According to the American Academy of Physician Assistants, there are about 60,000 physician assistants practicing in the United States. Orthopaedics is one of the major areas in which they practice.

How Are PAs Educated?
A bachelor's degree with a 3.8 grade point average and clinical experience are the typical prerequisites for admission to physician assistant training programmes in US faculties of medicine. The curriculum is two years, and mirrors the medical curriculum, concentrating on the practical aspects of medical practice. Duke University has one of the best known training programmes, (see, and has been a model for the development of over 130 programmes in the US. PAs graduate as generalists; their first year or more in practice is an apprenticeship in their respective specialties.

How Are PAs Employed?
By law, physician assistants must be employed by a physician. This has benefited all stakeholders, as it provides the environment for a true collaborative practice. The practice of a physician assistant therefore mirrors that of his/her employer. Physician assistants may work in a variety of environments from academic medical centres to community hospitals to clinics.

What Orthopaedic Services Can PAs Provide?
The services provided by a PA mirrors those of his or her supervising physician, and extend from running intake and follow-up clinics to assisting in the operating room and caring for inpatients. More specifically, PAs are able to: prescribe medications within defined limits, order and interpret X-rays, function as first assist in the operating room, close surgical wounds, take call along with their supervising physician, apply casts, and perform many minor procedures.

Since the surgeon is ultimately responsible for all of the activities of the PA, he/she will determine the level of responsibility of the PA in his/her own practice. As a rule, the longer a PA works in an orthopaedic practice, the less direct supervision is required.

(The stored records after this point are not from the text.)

theorem toKMR_sizeLE {θ : ℝ} {R : Set (Fin h × Fin h → ℝ)} (hR : IsMaxCutApprox θ R) {r : ℕ}
    (hEF : HasEFOfSize R r) : (toKMR hR).SizeLE r := hEF

/-- `T c h < r` from `2^{h^{c₃}} ≤ r`, eventually. -/
theorem T_lt_of_kmr_bound (c : ℕ) {c₃ : ℝ} (hc₃ : 0 < c₃) :
    ∃ h₀ : ℕ, ∀ h ≥ h₀, ∀ r : ℕ, (2 : ℝ) ^ ((h : ℝ) ^ c₃) ≤ r → T c h < r := by
  obtain ⟨h₀, hh₀⟩ := polylog_lt_rpow_eventually c hc₃
  refine ⟨h₀, fun h hh r hr => ?_⟩
  have hlt : (((Nat.log 2 h + c) ^ c : ℕ) : ℝ) < (h : ℝ) ^ c₃ := hh₀ h hh
  have hT : ((T c h : ℕ) : ℝ) = (2 : ℝ) ^ ((((Nat.log 2 h + c) ^ c : ℕ) : ℝ)) := by
    rw [Real.rpow_natCast]; push_cast; rfl
  have h2 : (2 : ℝ) ^ ((((Nat.log 2 h + c) ^ c : ℕ) : ℝ)) < (2 : ℝ) ^ ((h : ℝ) ^ c₃) :=
    Real.rpow_lt_rpow_of_exponent_lt (by norm_num) hlt
  have : ((T c h : ℕ) : ℝ) < r := by rw [hT]; exact lt_of_lt_of_le h2 hr
  exact_mod_cast this

/-- ★★ **the bridge (exact form)**: the Literature fact implies the sketch's named consequence. -/
theorem maxCutLPApproxHard_of_kmr (hK : KMR.MaxCutLPGapHard) : MaxCutLPApproxHard := by
  intro θ hθ c
  obtain ⟨c₃, hc₃, n₀, hn₀⟩ := hK (1 - θ) (by linarith)
  obtain ⟨h₁, hh₁⟩ := T_lt_of_kmr_bound c hc₃
  refine ⟨max n₀ h₁, fun h hh R r hR hEF => ?_⟩
  have hn : n₀ ≤ h := le_trans (le_max_left _ _) hh
  have hh1 : h₁ ≤ h := le_trans (le_max_right _ _) hh
  have hgap : (toKMR hR).GapLE (2 - (1 - θ)) := (toKMR_gapLE hR).mono (by linarith)
  exact hh₁ h hh1 r (hn₀ h hn _ (toKMR hR) r hgap (toKMR_sizeLE hR hEF))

How Do PAs Differ From Residents?
Physician assistants are fully trained, and very experienced in their areas. They are very helpful to residents in training, because they shoulder part of the service component, allowing the residents to concentrate more on learning. PAs can also help educate residents in the practical aspects of medicine.

How Are PAs Paid?
Most American PAs are paid a salary by the physician/supervisor for whom they work. The surgical practice can bill Medicare or the insurance company (fees prorated to 80%) for services provided by a PA. This generates revenue for the physician's practice, which helps pay the physician assistant.

How Are PAs Insured?
Physician assistants carry their own malpractice insurance.

Are Physician Assistants Practicing in Canada?
There are many PAs practicing in the Canadian military where they work in primary care. The only province which has legislation to allow civilian PAs to practice is Manitoba (where they are known as Clinical Assistants).

The Winnipeg Regional Health Authority's surgical programme currently employs physician assistants in many different surgical subspecialties, including orthopaedics. The experience is that they have markedly increased service capacity, and have integrated well with the health care team. For example, the University of Manitoba Joint Replacement Group surgeons regularly perform 7 to 8 joint replacements per day by employing clinical assistants to run two operating rooms. These same assistants then help to provide postoperative care on the ward.

There is an orthopaedic workforce shortage in Canada that is going to continue to worsen with time. The incorporation of physician assistants into orthopaedic practice in Canada would better position us to meet current and future orthopaedic needs of the Canadian population. The National Standards Committee intends to document the Winnipeg experience with physician assistants, and then pursue the development and implementation of orthopaedic physician assistants across Canada.